● Brief: The entries that follow include a run beginning at the line with "(a) → S[U]/(U^p" and ending at the line with "Nonempty ((AdjoinRoot (X"; restate that run word for word and leave the rest out.

● The input:
import Literature.AlgebraicGeometry.Resolution.RootAdjunctionRegular
import HarnessLib

/-!
# Crux `Steer` (stmt-ResolutionOfSingularities-16345), chain W4.1: QUOTIENT AND SHIFT GLUE for `p`-radicand germs
# `S[U]/(U^p − a)` (λ1 / M helper, Theses-free, definition-free; part 1 of 2 of the ORDER of res-L0-w41-plan-1,
# HOME/STATUS 2026-08-27T05:02:14Z — split from `FrobeniusClosingSteerRadicandSingularCriterion.lean` by the 400-line rule)

OURS (campaign `res-hironaka`, rung L ★L-G4, slot W4.1; replaces the role of no printed item; NOT a statement of the
manuscript under review [claim: Hironaka2017, status: under-review]; AI review is weaker than expert review). Seat
res-type-082.

Elementary facts about `B := S[U]/(U^p − a) = AdjoinRoot (X ^ p - C a)` (the `RadicandRing` of the W4.1 sketches) used by
the singularity criterion of part 2:
* `root_pow_eq_of` — `u^p = a`; `of_mem_span_root` — `a ∈ (u)`;
* `exists_quotRootHom` / `exists_quotRootInv` / `nonempty_quotRootEquiv` — **`B ⧸ (u) ≃+* S ⧸ (a)`** (`p ≥ 1`; both
  are `S[U]/(U, a)`), stated as `Nonempty` to keep the file definition-free;
* `charP_adjoinRoot` — `B` has characteristic `p` when `S` has (free of rank `p ≥ 1` over a nontrivial `S`);
* `nonempty_shiftEquiv` — **`S[T]/(T^p − f) ≃+* S[T]/(T^p − (f − g^p))`** in characteristic `p` (`T ↦ T + g`);
* `root_not_mem_sq` — for a LOCAL `S` and `a ∈ 𝔪`, `p ≥ 2`: **`u ∉ 𝔑²`** where `𝔑 = 𝔪B + (u)` is the maximal ideal of
  the local ring `B` (tree `AdjoinRoot.isLocalRing_and_maximalIdeal_eq`); probe `B → κ[ε]`, `U ↦ ε`, `S → κ`
  (`ε^p = 0 = ā`): `𝔑 ↦ (ε)`, `(ε)² = 0`, `ε ≠ 0`.
[cite: Matsumura1987, Thm. 14.2] [folklore]
-/

noncomputable section

-- `Summit.<S>.<S>.…` duplicates the summit name by design (single-problem summit).
set_option linter.dupNamespace false

open Polynomial IsLocalRing

namespace Summit.ResolutionOfSingularities.ResolutionOfSingularities.Theorems.SwitchingDichotomy.RadicandSingular

open Literature.AlgebraicGeometry.Resolution

universe u

/-! ## §1 Generic glue over a commutative ring: `u^p = a`, the quotient `B/(u) ≅ S/(a)`, the shift `T ↦ T + g` -/

section Generic

variable {S : Type u} [CommRing S] {p : ℕ}

/-- `u ^ p = a` in `S[U]/(U^p − a)`. [folklore] -/
theorem root_pow_eq_of (a : S) :
    AdjoinRoot.root (X ^ p - C a : S[X]) ^ p = AdjoinRoot.of (X ^ p - C a : S[X]) a := by
  have := AdjoinRoot.eval₂_root (X ^ p - C a : S[X])
  rwa [eval₂_sub, eval₂_X_pow, eval₂_C, sub_eq_zero] at this

/-- **The map `S[U]/(U^p − a) ⧸ (u) → S ⧸ (a)`** (`U ↦ 0`; `p ≥ 1`), with its values on `S` and on `u`. [folklore] -/
theorem exists_quotRootHom (a : S) (hp : 0 < p) :
    ∃ ψ : (AdjoinRoot (X ^ p - C a : S[X]) ⧸ Ideal.span {AdjoinRoot.root (X ^ p - C a : S[X])}) →+*
        S ⧸ Ideal.span ({a} : Set S),
      (∀ s : S, ψ (Ideal.Quotient.mk _ (AdjoinRoot.of _ s)) = Ideal.Quotient.mk _ s) ∧
        ψ (Ideal.Quotient.mk _ (AdjoinRoot.root _)) = 0 := by
  have h0 : (X ^ p - C a : S[X]).eval₂ (Ideal.Quotient.mk (Ideal.span ({a} : Set S))) 0 = 0 := by
    rw [eval₂_sub, eval₂_X_pow, eval₂_C, zero_pow hp.ne', zero_sub, neg_eq_zero,
      Ideal.Quotient.eq_zero_iff_mem]
    exact Ideal.subset_span rfl
  have hker : ∀ x ∈ Ideal.span {AdjoinRoot.root (X ^ p - C a : S[X])},
      AdjoinRoot.lift (Ideal.Quotient.mk (Ideal.span ({a} : Set S))) 0 h0 x = 0 := by
    intro x hx
    obtain ⟨y, rfl⟩ := Ideal.mem_span_singleton'.mp hx
    rw [map_mul, AdjoinRoot.lift_root, mul_zero]
  refine ⟨Ideal.Quotient.lift _ (AdjoinRoot.lift (Ideal.Quotient.mk _) 0 h0) hker, fun s => ?_, ?_⟩
  · rw [Ideal.Quotient.lift_mk, AdjoinRoot.lift_of]
  · rw [Ideal.Quotient.lift_mk, AdjoinRoot.lift_root]

/-- `a ∈ (u)` in `S[U]/(U^p − a)` (`p ≥ 1`), as `a = u^p`. [folklore] -/
theorem of_mem_span_root (a : S) (hp : 0 < p) :
    AdjoinRoot.of (X ^ p - C a : S[X]) a ∈ Ideal.span {AdjoinRoot.root (X ^ p - C a : S[X])} := by
  rw [Ideal.mem_span_singleton']
  exact ⟨AdjoinRoot.root (X ^ p - C a : S[X]) ^ (p - 1), by
    rw [← pow_succ, Nat.sub_add_cancel hp, root_pow_eq_of]⟩

/-- **The map `S ⧸ (a) → S[U]/(U^p − a) ⧸ (u)`** (`s ↦ s` kills `a = u^p`; `p ≥ 1`). [folklore] -/
theorem exists_quotRootInv (a : S) (hp : 0 < p) :
    ∃ φ : S ⧸ Ideal.span ({a} : Set S) →+*
        (AdjoinRoot (X ^ p - C a : S[X]) ⧸ Ideal.span {AdjoinRoot.root (X ^ p - C a : S[X])}),
      ∀ s : S, φ (Ideal.Quotient.mk _ s) = Ideal.Quotient.mk _ (AdjoinRoot.of _ s) := by
  refine ⟨Ideal.Quotient.lift (Ideal.span ({a} : Set S))
    ((Ideal.Quotient.mk (Ideal.span {AdjoinRoot.root (X ^ p - C a : S[X])})).comp
      (AdjoinRoot.of (X ^ p - C a : S[X]))) ?_, fun s => ?_⟩
  · intro s hs
    obtain ⟨y, rfl⟩ := Ideal.mem_span_singleton'.mp hs
    rw [RingHom.comp_apply, Ideal.Quotient.eq_zero_iff_mem, map_mul]
    exact Ideal.mul_mem_left _ _ (of_mem_span_root a hp)
  · rw [Ideal.Quotient.lift_mk, RingHom.comp_apply]

/-- **`S[U]/(U^p − a) ⧸ (u) ≃ S ⧸ (a)`** (`p ≥ 1`): both are `S[U]/(U, a)`. (Stated as `Nonempty` to keep this file
definition-free.) [folklore] -/
theorem nonempty_quotRootEquiv (a : S) (hp : 0 < p) :
    Nonempty ((AdjoinRoot (X ^ p - C a : S[X]) ⧸ Ideal.span {AdjoinRoot.root (X ^ p - C a : S[X])}) ≃+*
      S ⧸ Ideal.span ({a} : Set S)) := by
  obtain ⟨ψ, hψof, hψroot⟩ := exists_quotRootHom a hp
  obtain ⟨φ, hφ⟩ := exists_quotRootInv a hp
  refine ⟨RingEquiv.ofRingHom ψ φ ?_ ?_⟩
  · apply Ideal.Quotient.ringHom_ext
    ext s
    rw [RingHom.comp_apply, RingHom.comp_apply, RingHom.comp_apply, RingHom.id_apply, hφ, hψof]
  · apply Ideal.Quotient.ringHom_ext
    apply AdjoinRoot.ringHom_ext
    · ext s
      rw [RingHom.comp_apply, RingHom.comp_apply, RingHom.comp_apply, RingHom.comp_apply, RingHom.comp_apply,
        RingHom.id_apply, hψof, hφ]
    · rw [RingHom.comp_apply, RingHom.comp_apply, RingHom.comp_apply, RingHom.id_apply, hψroot, map_zero, eq_comm,
        Ideal.Quotient.eq_zero_iff_mem]
      exact Ideal.subset_span rfl

variable [Fact p.Prime] [CharP S p]

/-- Over a nontrivial `S` of characteristic `p`, `S[U]/(U^p − a)` has characteristic `p`: it is a free `S`-module of
rank `p ≥ 1`, so the structure map is injective. [folklore] -/
theorem charP_adjoinRoot [Nontrivial S] (a : S) : CharP (AdjoinRoot (X ^ p - C a : S[X])) p := by
  have hmon : (X ^ p - C a : S[X]).Monic := monic_X_pow_sub_C a (Fact.out : p.Prime).ne_zero
  haveI : Module.Free S (AdjoinRoot (X ^ p - C a : S[X])) := hmon.free_adjoinRoot
  haveI : Nontrivial (AdjoinRoot (X ^ p - C a : S[X])) := by
    have hrank : Module.finrank S (AdjoinRoot (X ^ p - C a : S[X])) = p := by
      rw [(AdjoinRoot.powerBasis' hmon).finrank, AdjoinRoot.powerBasis'_dim, natDegree_X_pow_sub_C]
    exact Module.nontrivial_of_finrank_pos (R := S) (by rw [hrank]; exact (Fact.out : p.Prime).pos)
  exact charP_of_injective_algebraMap (FaithfulSMul.algebraMap_injective S _) p

/-- **`S[T]/(T^p − f) ≃ S[T]/(T^p − (f − g^p))`** in characteristic `p` (`T ↦ T + g`, inverse `T ↦ T − g`; stated as
`Nonempty` to keep this file definition-free). [folklore] -/
theorem nonempty_shiftEquiv [Nontrivial S] (f g : S) :
    Nonempty (AdjoinRoot (X ^ p - C f : S[X]) ≃+* AdjoinRoot (X ^ p - C (f - g ^ p) : S[X])) := by
  -- `T ↦ T + g` is well defined: `(u + g)^p − f = u^p + g^p − f = 0`
  have h1 : (X ^ p - C f : S[X]).eval₂ (AdjoinRoot.of (X ^ p - C (f - g ^ p) : S[X]))
      (AdjoinRoot.root _ + AdjoinRoot.of _ g) = 0 := by
    haveI := charP_adjoinRoot (p := p) (f - g ^ p)
    rw [eval₂_sub, eval₂_X_pow, eval₂_C, add_pow_char, root_pow_eq_of, ← map_pow, ← map_add, ← map_sub]
    simp
  -- `T ↦ T − g` is well defined: `(t − g)^p − (f − g^p) = t^p − g^p − f + g^p = 0`
  have h2 : (X ^ p - C (f - g ^ p) : S[X]).eval₂ (AdjoinRoot.of (X ^ p - C f : S[X]))
      (AdjoinRoot.root _ - AdjoinRoot.of _ g) = 0 := by
    haveI := charP_adjoinRoot (p := p) f
    rw [eval₂_sub, eval₂_X_pow, eval₂_C, sub_pow_char, root_pow_eq_of, ← map_pow, ← map_sub, ← map_sub]
    simp
  refine ⟨RingEquiv.ofRingHom (AdjoinRoot.lift _ _ h1) (AdjoinRoot.lift _ _ h2) ?_ ?_⟩
  · apply AdjoinRoot.ringHom_ext
    · ext s; simp
    · simp
  · apply AdjoinRoot.ringHom_ext
    · ext s; simp
    · simp

end Generic

/-! ## §2 Over a LOCAL ring: `u ∉ 𝔑²` for a radicand `a ∈ 𝔪` (dual-number probe) -/

section Local

variable {S : Type u} [CommRing S] [IsLocalRing S] {p : ℕ}

/-- **`u ∉ 𝔑²` in `B = S[U]/(U^p − a)` for `a ∈ 𝔪`, `p ≥ 2`** (`B` local with `𝔑 = 𝔪B + (u)`, tree
`AdjoinRoot.isLocalRing_and_maximalIdeal_eq`): the ring map `B → κ[ε]`, `U ↦ ε`, `S → κ` (well defined as `ε^p = 0 = ā`)
sends `𝔑` into `(ε)`, whose square is `0`, but `ε ≠ 0`. [folklore] -/
theorem root_not_mem_sq (hp : 2 ≤ p) {a : S} (ha : a ∈ maximalIdeal S)
    [IsLocalRing (AdjoinRoot (X ^ p - C a : S[X]))] :
    AdjoinRoot.root (X ^ p - C a : S[X]) ∉ maximalIdeal (AdjoinRoot (X ^ p - C a : S[X])) ^ 2 := by
  have hp0 : 0 < p := lt_of_lt_of_le two_pos hp
  obtain ⟨_, hmax⟩ := AdjoinRoot.isLocalRing_and_maximalIdeal_eq (y := a) hp0 ha
  -- the probe `φ : B → κ[ε]`
  have heps : (DualNumber.eps : DualNumber (ResidueField S)) ^ p = 0 := by
    obtain ⟨k, hk⟩ := Nat.exists_eq_add_of_le hp
    rw [hk, pow_add, pow_two, DualNumber.eps_mul_eps, zero_mul]
  let φ : AdjoinRoot (X ^ p - C a : S[X]) →+* DualNumber (ResidueField S) :=
    AdjoinRoot.lift ((algebraMap (ResidueField S) (DualNumber (ResidueField S))).comp (residue S))
      DualNumber.eps (by
      rw [eval₂_sub, eval₂_X_pow, eval₂_C, heps, RingHom.comp_apply, (residue_eq_zero_iff _).mpr ha, map_zero,
        sub_zero])
  have hφof : ∀ s : S, φ (AdjoinRoot.of _ s) =
      algebraMap (ResidueField S) (DualNumber (ResidueField S)) (residue S s) := fun s => by
    simp [φ]
  have hφroot : φ (AdjoinRoot.root _) = DualNumber.eps := by simp [φ]
  -- `φ(𝔑) ⊆ (ε)`
  have hN : (maximalIdeal (AdjoinRoot (X ^ p - C a : S[X]))).map φ ≤
      Ideal.span {(DualNumber.eps : DualNumber (ResidueField S))} := by
    rw [hmax, Ideal.map_sup, Ideal.map_map, Ideal.map_span, Set.image_singleton, hφroot]
    refine sup_le ?_ le_rfl
    rw [Ideal.map_le_iff_le_comap]
    intro s hs
    rw [Ideal.mem_comap, RingHom.comp_apply]
    change φ (AdjoinRoot.of _ s) ∈ _
    rw [hφof, (residue_eq_zero_iff _).mpr hs, map_zero]
    exact Ideal.zero_mem _
  -- `(ε)² = 0`
  have hsq : (Ideal.span {(DualNumber.eps : DualNumber (ResidueField S))}) ^ 2 = ⊥ := by
    rw [Ideal.span_singleton_pow, pow_two, DualNumber.eps_mul_eps, Ideal.span_singleton_eq_bot]
  intro hmem
  have h1 : φ (AdjoinRoot.root _) ∈ ((maximalIdeal (AdjoinRoot (X ^ p - C a : S[X]))).map φ) ^ 2 := by
    rw [← Ideal.map_pow]
    exact Ideal.mem_map_of_mem φ hmem
  have h2 : φ (AdjoinRoot.root _) ∈ (Ideal.span {(DualNumber.eps : DualNumber (ResidueField S))}) ^ 2 :=
    Ideal.pow_right_mono hN 2 h1
  rw [hsq, Ideal.mem_bot, hφroot] at h2
  have := congrArg TrivSqZeroExt.snd h2
  rw [DualNumber.snd_eps, TrivSqZeroExt.snd_zero] at this
  exact one_ne_zero this

end Local

end Summit.ResolutionOfSingularities.ResolutionOfSingularities.Theorems.SwitchingDichotomy.RadicandSingular

end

● Exercise response:
/-- **The map `S ⧸ (a) → S[U]/(U^p − a) ⧸ (u)`** (`s ↦ s` kills `a = u^p`; `p ≥ 1`). [folklore] -/
theorem exists_quotRootInv (a : S) (hp : 0 < p) :
    ∃ φ : S ⧸ Ideal.span ({a} : Set S) →+*
        (AdjoinRoot (X ^ p - C a : S[X]) ⧸ Ideal.span {AdjoinRoot.root (X ^ p - C a : S[X])}),
      ∀ s : S, φ (Ideal.Quotient.mk _ s) = Ideal.Quotient.mk _ (AdjoinRoot.of _ s) := by
  refine ⟨Ideal.Quotient.lift (Ideal.span ({a} : Set S))
    ((Ideal.Quotient.mk (Ideal.span {AdjoinRoot.root (X ^ p - C a : S[X])})).comp
      (AdjoinRoot.of (X ^ p - C a : S[X]))) ?_, fun s => ?_⟩
  · intro s hs
    obtain ⟨y, rfl⟩ := Ideal.mem_span_singleton'.mp hs
    rw [RingHom.comp_apply, Ideal.Quotient.eq_zero_iff_mem, map_mul]
    exact Ideal.mul_mem_left _ _ (of_mem_span_root a hp)
  · rw [Ideal.Quotient.lift_mk, RingHom.comp_apply]

/-- **`S[U]/(U^p − a) ⧸ (u) ≃ S ⧸ (a)`** (`p ≥ 1`): both are `S[U]/(U, a)`. (Stated as `Nonempty` to keep this file
definition-free.) [folklore] -/
theorem nonempty_quotRootEquiv (a : S) (hp : 0 < p) :
    Nonempty ((AdjoinRoot (X ^ p - C a : S[X]) ⧸ Ideal.span {AdjoinRoot.root (X ^ p - C a : S[X])}) ≃+*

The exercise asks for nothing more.